Honeycomb structures, one of nature's unique designs, are widely used in such diverse applications as automotive, packaging, high-pressure containers, lightweight aerospace wing panels and engine nacelles, and high-temperature turbine seals for ground power and aircraft jet engines, taking advantage of honeycomb's high structural strength with minimum weight.
In the gas-turbine industry, honeycomb is used primarily in shaft-type labyrinth seals and rotating (rotor) blade shroud seals. This article focuses on the latter, and more specifically, on the use of open-face metallic honeycomb structures in high-temperature gas-turbine seal applications in aircraft jet engines and in industrial ground-power gas/steam applications. Figure 1 shows some typical honeycomb made of Hastelloy X (AMS 4436) used in high-temperature applications. Honeycomb cell size used in such applications typically varies from about 0.031 to 0.125 in. (0.8 to 3 mm) diameter. The depth of finish-machined honeycomb varies from less than 0.062 to 0.5 in. (1.5 to 13 mm) or greater. Figure 2 shows some typical spot-welded nodes between the honeycomb cells. Because they form capillary paths, these vertical nodes are brazed during the brazing cycle in addition to the joint that forms between the base of the honeycomb and the backing member (support ring, etc.) to which it is being joined.

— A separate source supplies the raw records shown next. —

/-- **The Laplacian inequality for a second derivative of a solution** (level two). Let `V` be
open, `y ∈ V`, `u ∈ C⁴(V)` with `Pu = g` on `V` for `Pf = Σ aₖₗ ∂ₗ∂ₖf + Σ βₖ ∂ₖf + c f`, the
coefficients and `g` in `C²(V)`, `Σₖₗ |aₖₗ(y) - δₖₗ| ≤ ε`, `Σₖ |βₖ(y)| ≤ L₁`, all first partial
derivatives of the coefficients bounded by `Λ₁` and all second ones by `Λ₂` at `y`. Then
`U = ∂ₙ∂ₘu` satisfies, at `y`,
`|ΔU| ≤ ε √(Σₖₗ(∂ₗ∂ₖU)²) + L₁ √(Σₖ(∂ₖU)²) + |c| |U| + |∂ₙ∂ₘg|
  + Λ₁ Tₘ + Λ₂ (Σₖₗ|∂ₗ∂ₖu| + Σₖ|∂ₖu| + |u|) + Λ₁ Tₙ`,
`Tᵢ = Σₖₗ|∂ₗ∂ₖ∂ᵢu| + Σₖ|∂ₖ∂ᵢu| + |∂ᵢu|` (differentiate the level-one equation once more).
[folklore] -/
theorem abs_laplacian_fderiv_fderiv_le {u g : E → ℝ} {V : Set E} (hV : IsOpen V) {y : E}
    (hy : y ∈ V) (hu : ContDiffOn ℝ 4 u V) {a : ι → ι → E → ℝ} {β : ι → E → ℝ} {c : E → ℝ}
    (ha2 : ∀ k l, ContDiffOn ℝ 2 (a k l) V) (hβ2 : ∀ k, ContDiffOn ℝ 2 (β k) V)
    (hc2 : ContDiffOn ℝ 2 c V) (hg : ContDiffOn ℝ 2 g V)
    (heq : ∀ z ∈ V, ∑ k, ∑ l, a k l z * fderiv ℝ (fun z' => fderiv ℝ u z' (b k)) z (b l)
        + ∑ k, β k z * fderiv ℝ u z (b k) + c z * u z = g z)
    {ε L₁ Λ₁ Λ₂ : ℝ} (ha : ∑ k, ∑ l, |a k l y - if k = l then 1 else 0| ≤ ε)
    (hβ : ∑ k, |β k y| ≤ L₁)
    (ha1 : ∀ k l i, |fderiv ℝ (a k l) y (b i)| ≤ Λ₁) (hβ1 : ∀ k i, |fderiv ℝ (β k) y (b i)| ≤ Λ₁)
    (hc1 : ∀ i, |fderiv ℝ c y (b i)| ≤ Λ₁)
    (ha2b : ∀ k l i j, |fderiv ℝ (fun z => fderiv ℝ (a k l) z (b i)) y (b j)| ≤ Λ₂)
    (hβ2b : ∀ k i j, |fderiv ℝ (fun z => fderiv ℝ (β k) z (b i)) y (b j)| ≤ Λ₂)
    (hc2b : ∀ i j, |fderiv ℝ (fun z => fderiv ℝ c z (b i)) y (b j)| ≤ Λ₂) (m n : ι) :
    |(Δ fun z => fderiv ℝ (fun z' => fderiv ℝ u z' (b m)) z (b n)) y| ≤
      ε * Real.sqrt (∑ k, ∑ l, (fderiv ℝ (fun z => fderiv ℝ
          (fun z' => fderiv ℝ (fun z'' => fderiv ℝ u z'' (b m)) z' (b n)) z (b k)) y (b l)) ^ 2)
        + L₁ * Real.sqrt (∑ k, (fderiv ℝ
          (fun z => fderiv ℝ (fun z' => fderiv ℝ u z' (b m)) z (b n)) y (b k)) ^ 2)
        + |c y| * |fderiv ℝ (fun z' => fderiv ℝ u z' (b m)) y (b n)|
        + |fderiv ℝ (fun z => fderiv ℝ g z (b m)) y (b n)|
        + Λ₁ * (∑ k, ∑ l, |fderiv ℝ (fun z => fderiv ℝ (fun z' => fderiv ℝ u z' (b m)) z (b k))
              y (b l)|
            + ∑ k, |fderiv ℝ (fun z => fderiv ℝ u z (b m)) y (b k)| + |fderiv ℝ u y (b m)|)
        + Λ₂ * (∑ k, ∑ l, |fderiv ℝ (fun z' => fderiv ℝ u z' (b k)) y (b l)|
            + ∑ k, |fderiv ℝ u y (b k)| + |u y|)
        + Λ₁ * (∑ k, ∑ l, |fderiv ℝ (fun z => fderiv ℝ (fun z' => fderiv ℝ u z' (b n)) z (b k))
              y (b l)|
            + ∑ k, |fderiv ℝ (fun z => fderiv ℝ u z (b n)) y (b k)| + |fderiv ℝ u y (b n)|) := by
  have hVy : V ∈ 𝓝 y := hV.mem_nhds hy
  have hu3 : ContDiffOn ℝ 3 u V := hu.of_le (by norm_num)
  -- differentiability of the coefficients on `V`
  have had : ∀ z ∈ V, ∀ k l, DifferentiableAt ℝ (a k l) z := fun z hz k l =>
    ((ha2 k l).contDiffAt (hV.mem_nhds hz)).differentiableAt two_ne_zero
  have hβd : ∀ z ∈ V, ∀ k, DifferentiableAt ℝ (β k) z := fun z hz k =>
    ((hβ2 k).contDiffAt (hV.mem_nhds hz)).differentiableAt two_ne_zero
  have hcd : ∀ z ∈ V, DifferentiableAt ℝ c z := fun z hz =>
    (hc2.contDiffAt (hV.mem_nhds hz)).differentiableAt two_ne_zero
  -- `u' = ∂ₘ u ∈ C³(V)` and its equation `P u' = g'`
  set u' : E → ℝ := fun z => fderiv ℝ u z (b m) with hu'def
  have hu' : ContDiffOn ℝ 3 u' V := contDiffOn_fderiv_apply_const hV (n := 3) (by exact_mod_cast hu) (b m)
  set comm : E → ℝ := fun z =>
    ∑ k, ∑ l, fderiv ℝ (a k l) z (b m) * fderiv ℝ (fun z' => fderiv ℝ u z' (b k)) z (b l)
      + ∑ k, fderiv ℝ (β k) z (b m) * fderiv ℝ u z (b k) + fderiv ℝ c z (b m) * u z with hcomm
  set g' : E → ℝ := fun z => fderiv ℝ g z (b m) - comm z with hg'def
  have heq' : ∀ z ∈ V, ∑ k, ∑ l, a k l z * fderiv ℝ (fun z' => fderiv ℝ u' z' (b k)) z (b l)
      + ∑ k, β k z * fderiv ℝ u' z (b k) + c z * u' z = g' z := by
    intro z hz
    have hc0 := fderiv_secondOrderOp_apply b hV hz hu3 (had z hz) (hβd z hz) (hcd z hz) m
    have hDg : fderiv ℝ (fun w => ∑ k, ∑ l, a k l w * fderiv ℝ (fun z' => fderiv ℝ u z' (b k)) w (b l)
        + ∑ k, β k w * fderiv ℝ u w (b k) + c w * u w) z (b m) = fderiv ℝ g z (b m) := by
      rw [Filter.EventuallyEq.fderiv_eq
        (Filter.eventuallyEq_of_mem (hV.mem_nhds hz) fun w hw => heq w hw)]
    rw [hDg] at hc0
    simp only [hg'def, hcomm, hu'def]
    linarith
  -- level one for `u'` in the direction `n`
  have h1 := abs_laplacian_fderiv_le b hV hy hu' (had y hy) (hβd y hy) (hcd y hy) heq' ha hβ n
    (fun k l => ha1 k l n) (fun k => hβ1 k n) (hc1 n)
  -- the derivative of `g'`
  obtain ⟨hcommd, hcommD⟩ := fderiv_commutator_apply b hV hy hu3 ha2 hβ2 hc2 m n
  have hDgm : ContDiffOn ℝ 1 (fun z => fderiv ℝ g z (b m)) V :=
    contDiffOn_fderiv_apply_const hV (n := 1) (by exact_mod_cast hg) (b m)
  have hDgmd : DifferentiableAt ℝ (fun z => fderiv ℝ g z (b m)) y :=
    (hDgm.contDiffAt hVy).differentiableAt one_ne_zero
  have hg'D : fderiv ℝ g' y (b n) = fderiv ℝ (fun z => fderiv ℝ g z (b m)) y (b n) - fderiv ℝ comm y (b n) := by
    simp only [hg'def]
    rw [fderiv_fun_sub hDgmd hcommd]
    rfl
  have hexp := abs_commutator_expansion_le (ι := ι)
    (A2 := fun k l => fderiv ℝ (fun z => fderiv ℝ (a k l) z (b m)) y (b n))
    (A1 := fun k l => fderiv ℝ (a k l) y (b m))
    (D2u := fun k l => fderiv ℝ (fun z' => fderiv ℝ u z' (b k)) y (b l))
    (D2un := fun k l => fderiv ℝ (fun z => fderiv ℝ (fun z' => fderiv ℝ u z' (b n)) z (b k)) y (b l))
    (B2 := fun k => fderiv ℝ (fun z => fderiv ℝ (β k) z (b m)) y (b n))
    (B1 := fun k => fderiv ℝ (β k) y (b m)) (D1u := fun k => fderiv ℝ u y (b k))
    (D1un := fun k => fderiv ℝ (fun z => fderiv ℝ u z (b n)) y (b k))
    (C2 := fderiv ℝ (fun z => fderiv ℝ c z (b m)) y (b n)) (C1 := fderiv ℝ c y (b m))
    (u0 := u y) (un := fderiv ℝ u y (b n))
    (fun k l => ha2b k l m n) (fun k l => ha1 k l m) (fun k => hβ2b k m n) (fun k => hβ1 k m)
    (hc2b m n) (hc1 m)
  rw [← hcommD] at hexp
  have hg'b : |fderiv ℝ g' y (b n)| ≤ |fderiv ℝ (fun z => fderiv ℝ g z (b m)) y (b n)|
      + |fderiv ℝ comm y (b n)| := by
    rw [hg'D]; exact abs_sub _ _
  -- `u'` terms are the `∂ₘ` terms
  simp only [hu'def] at h1
  linarith [h1, hg'b, hexp]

Two primary purposes for using honeycomb for rotor-blade tip seals (rubbing seals, abradable seals, etc.) are: (1) to provide a gas-path seal to prevent hot engine gases from getting around the ends of the turbine rotor blades, and (2) to simultaneously provide a sacrificial surface against which the rapidly rotating blades will rub. When these purposes are realized, greater fuel efficiency should result, as well as longer service life for all rotating components.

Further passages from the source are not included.